### Your objective:
Use the entries below and reproduce exactly the lines from the one containing "have hres : absRestrictNormalHom" down to the one containing "absRestrictNormalHom_eq_of_rayAdicCharacter_eq h𝔪 hv", both of them included.

### Study material:
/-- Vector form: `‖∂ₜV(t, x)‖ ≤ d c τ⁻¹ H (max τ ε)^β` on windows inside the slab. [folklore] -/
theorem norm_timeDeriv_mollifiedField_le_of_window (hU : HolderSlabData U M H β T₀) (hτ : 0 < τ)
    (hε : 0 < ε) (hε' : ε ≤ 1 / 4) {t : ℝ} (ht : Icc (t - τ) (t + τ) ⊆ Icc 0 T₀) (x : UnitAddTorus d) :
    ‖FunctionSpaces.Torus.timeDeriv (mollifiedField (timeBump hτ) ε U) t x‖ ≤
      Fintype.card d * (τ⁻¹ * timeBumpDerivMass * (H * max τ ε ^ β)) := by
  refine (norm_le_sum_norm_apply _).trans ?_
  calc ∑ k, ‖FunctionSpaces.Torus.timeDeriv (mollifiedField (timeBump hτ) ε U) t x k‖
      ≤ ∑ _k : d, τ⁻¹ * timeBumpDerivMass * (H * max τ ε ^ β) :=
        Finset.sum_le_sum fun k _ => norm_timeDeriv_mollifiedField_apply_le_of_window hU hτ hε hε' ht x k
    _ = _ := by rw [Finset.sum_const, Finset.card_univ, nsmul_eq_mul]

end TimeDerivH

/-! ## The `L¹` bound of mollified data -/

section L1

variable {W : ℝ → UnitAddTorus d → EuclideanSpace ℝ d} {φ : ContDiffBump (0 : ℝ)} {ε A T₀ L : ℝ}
==
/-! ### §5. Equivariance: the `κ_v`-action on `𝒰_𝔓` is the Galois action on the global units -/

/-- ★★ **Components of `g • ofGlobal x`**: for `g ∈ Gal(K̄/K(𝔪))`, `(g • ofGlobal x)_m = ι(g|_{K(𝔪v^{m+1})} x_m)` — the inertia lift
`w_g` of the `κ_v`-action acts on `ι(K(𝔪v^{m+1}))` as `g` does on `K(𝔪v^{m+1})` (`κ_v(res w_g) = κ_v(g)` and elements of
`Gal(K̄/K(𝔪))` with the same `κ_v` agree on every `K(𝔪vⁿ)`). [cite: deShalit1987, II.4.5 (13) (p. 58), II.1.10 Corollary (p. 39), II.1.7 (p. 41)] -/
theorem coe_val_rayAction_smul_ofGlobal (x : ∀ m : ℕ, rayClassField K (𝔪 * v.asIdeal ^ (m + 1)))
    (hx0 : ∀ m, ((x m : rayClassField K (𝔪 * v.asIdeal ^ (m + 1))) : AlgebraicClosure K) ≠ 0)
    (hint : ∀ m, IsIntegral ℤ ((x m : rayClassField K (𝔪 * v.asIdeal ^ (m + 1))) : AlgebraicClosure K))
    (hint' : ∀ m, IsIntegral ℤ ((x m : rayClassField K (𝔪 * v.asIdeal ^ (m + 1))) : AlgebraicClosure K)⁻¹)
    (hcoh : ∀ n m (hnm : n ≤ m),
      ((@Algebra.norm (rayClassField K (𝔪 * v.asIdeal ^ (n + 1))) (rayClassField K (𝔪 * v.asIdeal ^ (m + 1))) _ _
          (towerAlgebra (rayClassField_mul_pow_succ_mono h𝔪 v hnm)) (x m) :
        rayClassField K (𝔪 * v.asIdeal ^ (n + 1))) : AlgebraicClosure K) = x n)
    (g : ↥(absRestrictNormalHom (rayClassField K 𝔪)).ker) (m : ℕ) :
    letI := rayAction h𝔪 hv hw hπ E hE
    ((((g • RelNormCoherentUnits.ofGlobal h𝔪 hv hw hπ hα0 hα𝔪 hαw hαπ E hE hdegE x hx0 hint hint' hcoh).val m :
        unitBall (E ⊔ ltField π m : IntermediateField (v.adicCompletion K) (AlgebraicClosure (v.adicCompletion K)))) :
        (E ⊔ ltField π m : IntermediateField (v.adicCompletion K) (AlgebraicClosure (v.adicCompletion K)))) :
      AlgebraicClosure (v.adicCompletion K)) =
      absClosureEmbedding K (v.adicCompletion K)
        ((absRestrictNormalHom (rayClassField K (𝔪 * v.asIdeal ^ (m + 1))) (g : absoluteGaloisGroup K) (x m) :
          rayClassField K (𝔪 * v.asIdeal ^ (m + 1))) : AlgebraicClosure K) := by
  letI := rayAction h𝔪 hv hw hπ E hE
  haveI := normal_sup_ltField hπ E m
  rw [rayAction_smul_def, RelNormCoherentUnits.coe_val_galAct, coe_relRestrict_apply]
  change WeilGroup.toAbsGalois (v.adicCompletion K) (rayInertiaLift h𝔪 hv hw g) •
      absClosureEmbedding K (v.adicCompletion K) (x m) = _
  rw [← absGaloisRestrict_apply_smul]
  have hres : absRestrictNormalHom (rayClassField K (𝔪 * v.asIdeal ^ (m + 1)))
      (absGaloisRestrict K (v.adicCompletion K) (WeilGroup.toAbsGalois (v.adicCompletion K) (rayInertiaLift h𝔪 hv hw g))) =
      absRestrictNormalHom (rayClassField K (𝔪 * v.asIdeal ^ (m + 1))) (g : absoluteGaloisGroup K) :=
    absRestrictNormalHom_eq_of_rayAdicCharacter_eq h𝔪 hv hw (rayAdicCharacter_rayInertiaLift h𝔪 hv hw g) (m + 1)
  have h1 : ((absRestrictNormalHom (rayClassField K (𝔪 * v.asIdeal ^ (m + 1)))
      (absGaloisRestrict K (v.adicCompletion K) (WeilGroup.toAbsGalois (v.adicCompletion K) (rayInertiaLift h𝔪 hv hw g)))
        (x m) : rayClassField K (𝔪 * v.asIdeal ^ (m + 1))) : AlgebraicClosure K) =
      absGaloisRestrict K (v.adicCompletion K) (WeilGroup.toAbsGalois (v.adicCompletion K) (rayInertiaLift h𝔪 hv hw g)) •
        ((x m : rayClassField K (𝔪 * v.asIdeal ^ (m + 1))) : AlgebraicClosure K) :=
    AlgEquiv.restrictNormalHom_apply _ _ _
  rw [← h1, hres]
* * *
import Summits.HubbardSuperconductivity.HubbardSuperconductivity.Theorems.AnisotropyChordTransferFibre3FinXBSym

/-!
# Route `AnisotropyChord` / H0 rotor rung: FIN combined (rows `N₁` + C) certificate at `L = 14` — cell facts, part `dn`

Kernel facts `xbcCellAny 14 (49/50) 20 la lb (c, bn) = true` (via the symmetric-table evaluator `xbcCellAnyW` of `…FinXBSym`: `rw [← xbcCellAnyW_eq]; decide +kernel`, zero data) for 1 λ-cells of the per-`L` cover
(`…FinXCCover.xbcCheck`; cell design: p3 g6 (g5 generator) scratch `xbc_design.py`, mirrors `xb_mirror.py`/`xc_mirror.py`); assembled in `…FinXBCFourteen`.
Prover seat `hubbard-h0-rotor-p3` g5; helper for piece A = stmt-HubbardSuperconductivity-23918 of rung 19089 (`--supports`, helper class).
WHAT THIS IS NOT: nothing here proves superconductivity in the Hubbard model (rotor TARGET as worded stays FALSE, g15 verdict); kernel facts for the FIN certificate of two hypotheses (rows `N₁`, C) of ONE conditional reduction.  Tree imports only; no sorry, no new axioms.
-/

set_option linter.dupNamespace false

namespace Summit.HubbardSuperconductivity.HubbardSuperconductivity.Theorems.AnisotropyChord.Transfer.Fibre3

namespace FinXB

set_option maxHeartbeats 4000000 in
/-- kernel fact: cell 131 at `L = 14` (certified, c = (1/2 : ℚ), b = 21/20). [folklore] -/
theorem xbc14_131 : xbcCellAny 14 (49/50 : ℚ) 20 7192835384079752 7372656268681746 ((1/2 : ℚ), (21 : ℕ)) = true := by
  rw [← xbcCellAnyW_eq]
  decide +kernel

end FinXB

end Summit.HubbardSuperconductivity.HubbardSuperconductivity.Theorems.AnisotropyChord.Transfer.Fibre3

### Output:
  have hres : absRestrictNormalHom (rayClassField K (𝔪 * v.asIdeal ^ (m + 1)))
      (absGaloisRestrict K (v.adicCompletion K) (WeilGroup.toAbsGalois (v.adicCompletion K) (rayInertiaLift h𝔪 hv hw g))) =
      absRestrictNormalHom (rayClassField K (𝔪 * v.asIdeal ^ (m + 1))) (g : absoluteGaloisGroup K) :=
    absRestrictNormalHom_eq_of_rayAdicCharacter_eq h𝔪 hv hw (rayAdicCharacter_rayInertiaLift h𝔪 hv hw g) (m + 1)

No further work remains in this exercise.